##### STORED DATA

/-- **Step 2** (the 2-adic expansion feeding `core`): with `u = 2^t·r` (a 2-adic unit),
`‖lc A · u · (u^e − γ) + 2^t·(c₁u^e + c₂)‖₂ ≤ M·(4^{−t} + 2^{−(N! − (N−1)!)})`. -/
theorem expansion_bound (A B : ℤ[X]) (he : B.natDegree + 2 ≤ A.natDegree) :
    ∃ M : ℝ, 0 < M ∧ ∀ {N : ℕ}, 2 ≤ N → ∀ {r : ℚ}, OnLevel A B N r → aeval r A ≠ 0 → aeval r B ≠ 0 →
      tee0 A B < padicValNat 2 r.den →
      ‖(((2 : ℚ) ^ padicValNat 2 r.den * r : ℚ) : PadicAlgCl 2)‖ = 1 ∧
      ‖(A.leadingCoeff : PadicAlgCl 2) * (((2 : ℚ) ^ padicValNat 2 r.den * r : ℚ) : PadicAlgCl 2)
          * ((((2 : ℚ) ^ padicValNat 2 r.den * r : ℚ) : PadicAlgCl 2) ^ gap A B - (gam A B : PadicAlgCl 2))
        + (2 : PadicAlgCl 2) ^ padicValNat 2 r.den
          * ((cee1 A : PadicAlgCl 2) * (((2 : ℚ) ^ padicValNat 2 r.den * r : ℚ) : PadicAlgCl 2) ^ gap A B
            + (cee2 A B : PadicAlgCl 2))‖
        ≤ M * ((1 / 4 : ℝ) ^ padicValNat 2 r.den + (1 / 2 : ℝ) ^ (Nat.factorial N - Nat.factorial (N - 1))) := by
  have hA0 : A ≠ 0 := by rintro rfl; simp at he
  have ha : A.leadingCoeff ≠ 0 := leadingCoeff_ne_zero.mpr hA0
  refine ⟨1 + ‖(2 : PadicAlgCl 2) ^ kap A B‖, by positivity, ?_⟩
  intro N hN r hpt hAr hBr ht
  have hB0 : B ≠ 0 := by rintro rfl; simp at hBr
  have hb : B.leadingCoeff ≠ 0 := leadingCoeff_ne_zero.mpr hB0
  have hdeg : B.natDegree < A.natDegree := by omega
  set t := padicValNat 2 r.den with ht_def
  have ht1 : 1 ≤ t := by omega
  set a := A.natDegree with ha_def
  set b := B.natDegree with hb_def
  set e := gap A B with he_def
  have hea : e + b = a := by rw [he_def, gap]; omega
  set κ := kap A B with hκ_def
  -- the unit `u`
  have hu_cast : ((((2 : ℚ) ^ t * r : ℚ)) : PadicAlgCl 2) = (2 : PadicAlgCl 2) ^ t * (r : PadicAlgCl 2) := by
    push_cast; rfl
  set u : PadicAlgCl 2 := (2 : PadicAlgCl 2) ^ t * (r : PadicAlgCl 2) with hu_def
  rw [hu_cast]
  have hu : ‖u‖ = 1 := by
    rw [hu_def, norm_mul, norm_pow, norm_two, norm_ratCast_of_le ht1, ← ht_def, ← mul_pow]
    norm_num
  refine ⟨hu, ?_⟩
  -- the point equation in `\overline{ℚ₂}`
  have hK : (aeval (r : PadicAlgCl 2) A) * (2 : PadicAlgCl 2) ^ N ! +
      (psNumer 2 N : PadicAlgCl 2) * aeval (r : PadicAlgCl 2) B = 0 := by
    have h1 : aeval r A * (2 : ℚ) ^ N ! + (psNumer 2 N : ℚ) * aeval r B = 0 := by
      unfold OnLevel at hpt
      field_simp at hpt
      linarith [hpt]
    have h2 := congrArg (Rat.cast : ℚ → PadicAlgCl 2) h1
    push_cast at h2
    rwa [aeval_ratCast, aeval_ratCast] at h2
  -- `2^{te} = 2^{N!} · 2^κ`
  have hval := val_relation A B hdeg hN hpt hAr hBr ht
  have h2pow : (2 : PadicAlgCl 2) ^ (t * e) = (2 : PadicAlgCl 2) ^ N ! * (2 : PadicAlgCl 2) ^ κ := by
    rw [← zpow_natCast, ← zpow_natCast, ← zpow_add₀ (two_ne_zero), show ((t * e : ℕ) : ℤ) = (N ! : ℤ) + κ from by
      rw [mul_comm]; exact_mod_cast hval]
  -- the expansions of `F = Y·A` and `G = Y·B`
  set F : ℤ[X] := X * A with hF
  set G : ℤ[X] := X * B with hG
  have hFdeg : F.natDegree ≤ a + 1 := by
    rw [hF]; exact (natDegree_mul_le).trans (by rw [natDegree_X, ha_def]; omega)
  have hGdeg : G.natDegree ≤ b + 1 := by
    rw [hG]; exact (natDegree_mul_le).trans (by rw [natDegree_X, hb_def]; omega)
  have hSA := expand_eq F hFdeg (r : PadicAlgCl 2) t
  have hSB := expand_eq G hGdeg (r : PadicAlgCl 2) t
  rw [← hu_def] at hSA hSB
  set SA := ∑ i ∈ Finset.range (a + 1 + 1), (F.coeff i : PadicAlgCl 2) * u ^ i *
    (2 : PadicAlgCl 2) ^ (t * (a + 1 - i)) with hSA_def
  set SB := ∑ i ∈ Finset.range (b + 1 + 1), (G.coeff i : PadicAlgCl 2) * u ^ i *
    (2 : PadicAlgCl 2) ^ (t * (b + 1 - i)) with hSB_def
  have hFr : aeval (r : PadicAlgCl 2) F = r * aeval (r : PadicAlgCl 2) A := by rw [hF, map_mul, aeval_X]
  have hGr : aeval (r : PadicAlgCl 2) G = r * aeval (r : PadicAlgCl 2) B := by rw [hG, map_mul, aeval_X]
  -- the identity `SA + p·2^κ·SB = 0`
  have hid : SA + (psNumer 2 N : PadicAlgCl 2) * (2 : PadicAlgCl 2) ^ κ * SB = 0 := by
    have h2N : (2 : PadicAlgCl 2) ^ N ! ≠ 0 := pow_ne_zero _ two_ne_zero
    have hta : (2 : PadicAlgCl 2) ^ (t * (a + 1)) = (2 : PadicAlgCl 2) ^ (t * e) * (2 : PadicAlgCl 2) ^ (t * (b + 1)) := by
      rw [← pow_add]; congr 1; rw [← hea]; ring
    have h3 : (2 : PadicAlgCl 2) ^ N ! * (SA + (psNumer 2 N : PadicAlgCl 2) * (2 : PadicAlgCl 2) ^ κ * SB) = 0 := by
      rw [← hSA, ← hSB, hFr, hGr, hta, h2pow]
      linear_combination (2 : PadicAlgCl 2) ^ N ! * (2 : PadicAlgCl 2) ^ κ * (2 : PadicAlgCl 2) ^ (t * (b + 1)) *
        (r : PadicAlgCl 2) * hK
    exact (mul_eq_zero.mp h3).resolve_left h2N
  -- the two-term truncations
  have hapA := approx_two F (n := a + 1) (by omega) u hu.le t
  have hapB := approx_two G (n := b + 1) (by omega) u hu.le t
  rw [← hSA_def] at hapA
  rw [← hSB_def] at hapB
  have hFtop : F.coeff (a + 1) = A.leadingCoeff := by rw [hF, coeff_X_mul]; rfl
  have hFsec : F.coeff (a + 1 - 1) = A.coeff (a - 1) := by
    obtain ⟨a', ha'⟩ : ∃ a', a = a' + 1 := ⟨a - 1, by omega⟩
    rw [Nat.add_sub_cancel, ha', hF, coeff_X_mul, Nat.add_sub_cancel]
  have hGtop : G.coeff (b + 1) = B.leadingCoeff := by rw [hG, coeff_X_mul]; rfl
  rw [hFtop, hFsec, Nat.add_sub_cancel] at hapA
  rw [hGtop, Nat.add_sub_cancel] at hapB
  -- constants
  have hc1 : (cee1 A : PadicAlgCl 2) = (A.coeff (a - 1) : PadicAlgCl 2) := by simp [cee1, ha_def]
  have hc2 : (cee2 A B : PadicAlgCl 2) = (2 : PadicAlgCl 2) ^ κ * (G.coeff b : PadicAlgCl 2) := by
    simp [cee2, hκ_def, hG, hb_def]
  have hγ : (A.leadingCoeff : PadicAlgCl 2) * (gam A B : PadicAlgCl 2) =
      -((2 : PadicAlgCl 2) ^ κ * (B.leadingCoeff : PadicAlgCl 2)) := by
    have haK : (A.leadingCoeff : PadicAlgCl 2) ≠ 0 := by exact_mod_cast ha
    simp only [gam, hκ_def]
    push_cast
    field_simp
  -- main terms
  set mainA := (A.leadingCoeff : PadicAlgCl 2) * u ^ (a + 1) + (2 : PadicAlgCl 2) ^ t * (A.coeff (a - 1) : PadicAlgCl 2) * u ^ a
    with hmainA
  set mainB := (B.leadingCoeff : PadicAlgCl 2) * u ^ (b + 1) + (2 : PadicAlgCl 2) ^ t * (G.coeff b : PadicAlgCl 2) * u ^ b
    with hmainB
  have hpow1 : u * u ^ e * u ^ b = u ^ (a + 1) := by
    rw [← pow_succ', ← pow_add]; congr 1; omega
  have hpow2 : u ^ e * u ^ b = u ^ a := by rw [← pow_add, hea]
  have hpow3 : u * u ^ b = u ^ (b + 1) := by rw [pow_succ']
  -- `Φ · u^b = mainA + 2^κ mainB =: Φ1`
  have hΦ1 : ((A.leadingCoeff : PadicAlgCl 2) * u * (u ^ e - (gam A B : PadicAlgCl 2)) +
      (2 : PadicAlgCl 2) ^ t * ((cee1 A : PadicAlgCl 2) * u ^ e + (cee2 A B : PadicAlgCl 2))) * u ^ b =
      (mainA - SA) + (psNumer 2 N : PadicAlgCl 2) * (2 : PadicAlgCl 2) ^ κ * (mainB - SB)
        - ((psNumer 2 N : PadicAlgCl 2) - 1) * (2 : PadicAlgCl 2) ^ κ * mainB := by
    rw [hc1, hc2, hmainA, hmainB]
    linear_combination (A.leadingCoeff : PadicAlgCl 2) * hpow1 + (-(u * u ^ b)) * hγ
      + (2 : PadicAlgCl 2) ^ t * (A.coeff (a - 1) : PadicAlgCl 2) * hpow2
      + (2 : PadicAlgCl 2) ^ κ * (B.leadingCoeff : PadicAlgCl 2) * hpow3 + hid
  have hnorm_eq : ‖(A.leadingCoeff : PadicAlgCl 2) * u * (u ^ e - (gam A B : PadicAlgCl 2)) +
      (2 : PadicAlgCl 2) ^ t * ((cee1 A : PadicAlgCl 2) * u ^ e + (cee2 A B : PadicAlgCl 2))‖ =
      ‖(mainA - SA) + (psNumer 2 N : PadicAlgCl 2) * (2 : PadicAlgCl 2) ^ κ * (mainB - SB)
        - ((psNumer 2 N : PadicAlgCl 2) - 1) * (2 : PadicAlgCl 2) ^ κ * mainB‖ := by
    rw [← hΦ1, norm_mul, norm_pow, hu, one_pow, mul_one]
  rw [hnorm_eq]
  -- bounds
  have hp : ‖(psNumer 2 N : PadicAlgCl 2)‖ = 1 := by
    have := norm_intCast_of_odd (m := (psNumer 2 N : ℤ)) (by exact_mod_cast psNumer_two_odd hN)
    simpa using this
  have hp1 := norm_psNumer_sub_one (N := N) (by omega)
  have hmainB : ‖mainB‖ ≤ 1 := by
    rw [hmainB]
    refine (IsUltrametricDist.norm_add_le_max _ _).trans (max_le ?_ ?_)
    · rw [norm_mul, norm_pow, hu, one_pow, mul_one]; exact norm_intCast_le_one' _
    · rw [norm_mul, norm_mul, norm_pow, norm_pow, hu, one_pow, mul_one, norm_two]
      calc (1 / 2 : ℝ) ^ t * ‖(G.coeff b : PadicAlgCl 2)‖ ≤ 1 * 1 := by
            gcongr
            · exact pow_le_one₀ (by norm_num) (by norm_num)
            · exact norm_intCast_le_one' _
        _ = 1 := by ring
  have hA' : ‖mainA - SA‖ ≤ (1 / 4 : ℝ) ^ t := by rw [norm_sub_rev]; exact hapA
  have hB' : ‖mainB - SB‖ ≤ (1 / 4 : ℝ) ^ t := by rw [norm_sub_rev]; exact hapB
  set q := ‖(2 : PadicAlgCl 2) ^ κ‖ with hq
  have hq0 : 0 ≤ q := norm_nonneg _
  calc ‖(mainA - SA) + (psNumer 2 N : PadicAlgCl 2) * (2 : PadicAlgCl 2) ^ κ * (mainB - SB)
        - ((psNumer 2 N : PadicAlgCl 2) - 1) * (2 : PadicAlgCl 2) ^ κ * mainB‖
      ≤ ‖mainA - SA‖ + ‖(psNumer 2 N : PadicAlgCl 2) * (2 : PadicAlgCl 2) ^ κ * (mainB - SB)‖
        + ‖((psNumer 2 N : PadicAlgCl 2) - 1) * (2 : PadicAlgCl 2) ^ κ * mainB‖ :=
          (norm_sub_le _ _).trans (by gcongr; exact norm_add_le _ _)
    _ = ‖mainA - SA‖ + q * ‖mainB - SB‖ + ‖(psNumer 2 N : PadicAlgCl 2) - 1‖ * q * ‖mainB‖ := by
        rw [norm_mul, norm_mul, norm_mul, norm_mul, hp, one_mul]
    _ ≤ (1 / 4 : ℝ) ^ t + q * (1 / 4 : ℝ) ^ t + (1 / 2 : ℝ) ^ (Nat.factorial N - Nat.factorial (N - 1)) * q * 1 := by
        gcongr
    _ ≤ (1 + q) * ((1 / 4 : ℝ) ^ t + (1 / 2 : ℝ) ^ (Nat.factorial N - Nat.factorial (N - 1))) := by
        have h14 : (0 : ℝ) ≤ (1 / 4 : ℝ) ^ t := by positivity
        have h12 : (0 : ℝ) ≤ (1 / 2 : ℝ) ^ (Nat.factorial N - Nat.factorial (N - 1)) := by positivity
        nlinarith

##########

REQUIRED ACTION: Taking the entries above, restate exactly those lines that fall between the line with "rw [← hu_def] at hSA hSB" and the line with "-- the two-term truncations", keeping both of those lines too.

ANSWER:
  rw [← hu_def] at hSA hSB
  set SA := ∑ i ∈ Finset.range (a + 1 + 1), (F.coeff i : PadicAlgCl 2) * u ^ i *
    (2 : PadicAlgCl 2) ^ (t * (a + 1 - i)) with hSA_def
  set SB := ∑ i ∈ Finset.range (b + 1 + 1), (G.coeff i : PadicAlgCl 2) * u ^ i *
    (2 : PadicAlgCl 2) ^ (t * (b + 1 - i)) with hSB_def
  have hFr : aeval (r : PadicAlgCl 2) F = r * aeval (r : PadicAlgCl 2) A := by rw [hF, map_mul, aeval_X]
  have hGr : aeval (r : PadicAlgCl 2) G = r * aeval (r : PadicAlgCl 2) B := by rw [hG, map_mul, aeval_X]
  -- the identity `SA + p·2^κ·SB = 0`
  have hid : SA + (psNumer 2 N : PadicAlgCl 2) * (2 : PadicAlgCl 2) ^ κ * SB = 0 := by
    have h2N : (2 : PadicAlgCl 2) ^ N ! ≠ 0 := pow_ne_zero _ two_ne_zero
    have hta : (2 : PadicAlgCl 2) ^ (t * (a + 1)) = (2 : PadicAlgCl 2) ^ (t * e) * (2 : PadicAlgCl 2) ^ (t * (b + 1)) := by
      rw [← pow_add]; congr 1; rw [← hea]; ring
    have h3 : (2 : PadicAlgCl 2) ^ N ! * (SA + (psNumer 2 N : PadicAlgCl 2) * (2 : PadicAlgCl 2) ^ κ * SB) = 0 := by
      rw [← hSA, ← hSB, hFr, hGr, hta, h2pow]
      linear_combination (2 : PadicAlgCl 2) ^ N ! * (2 : PadicAlgCl 2) ^ κ * (2 : PadicAlgCl 2) ^ (t * (b + 1)) *
        (r : PadicAlgCl 2) * hK
    exact (mul_eq_zero.mp h3).resolve_left h2N
  -- the two-term truncations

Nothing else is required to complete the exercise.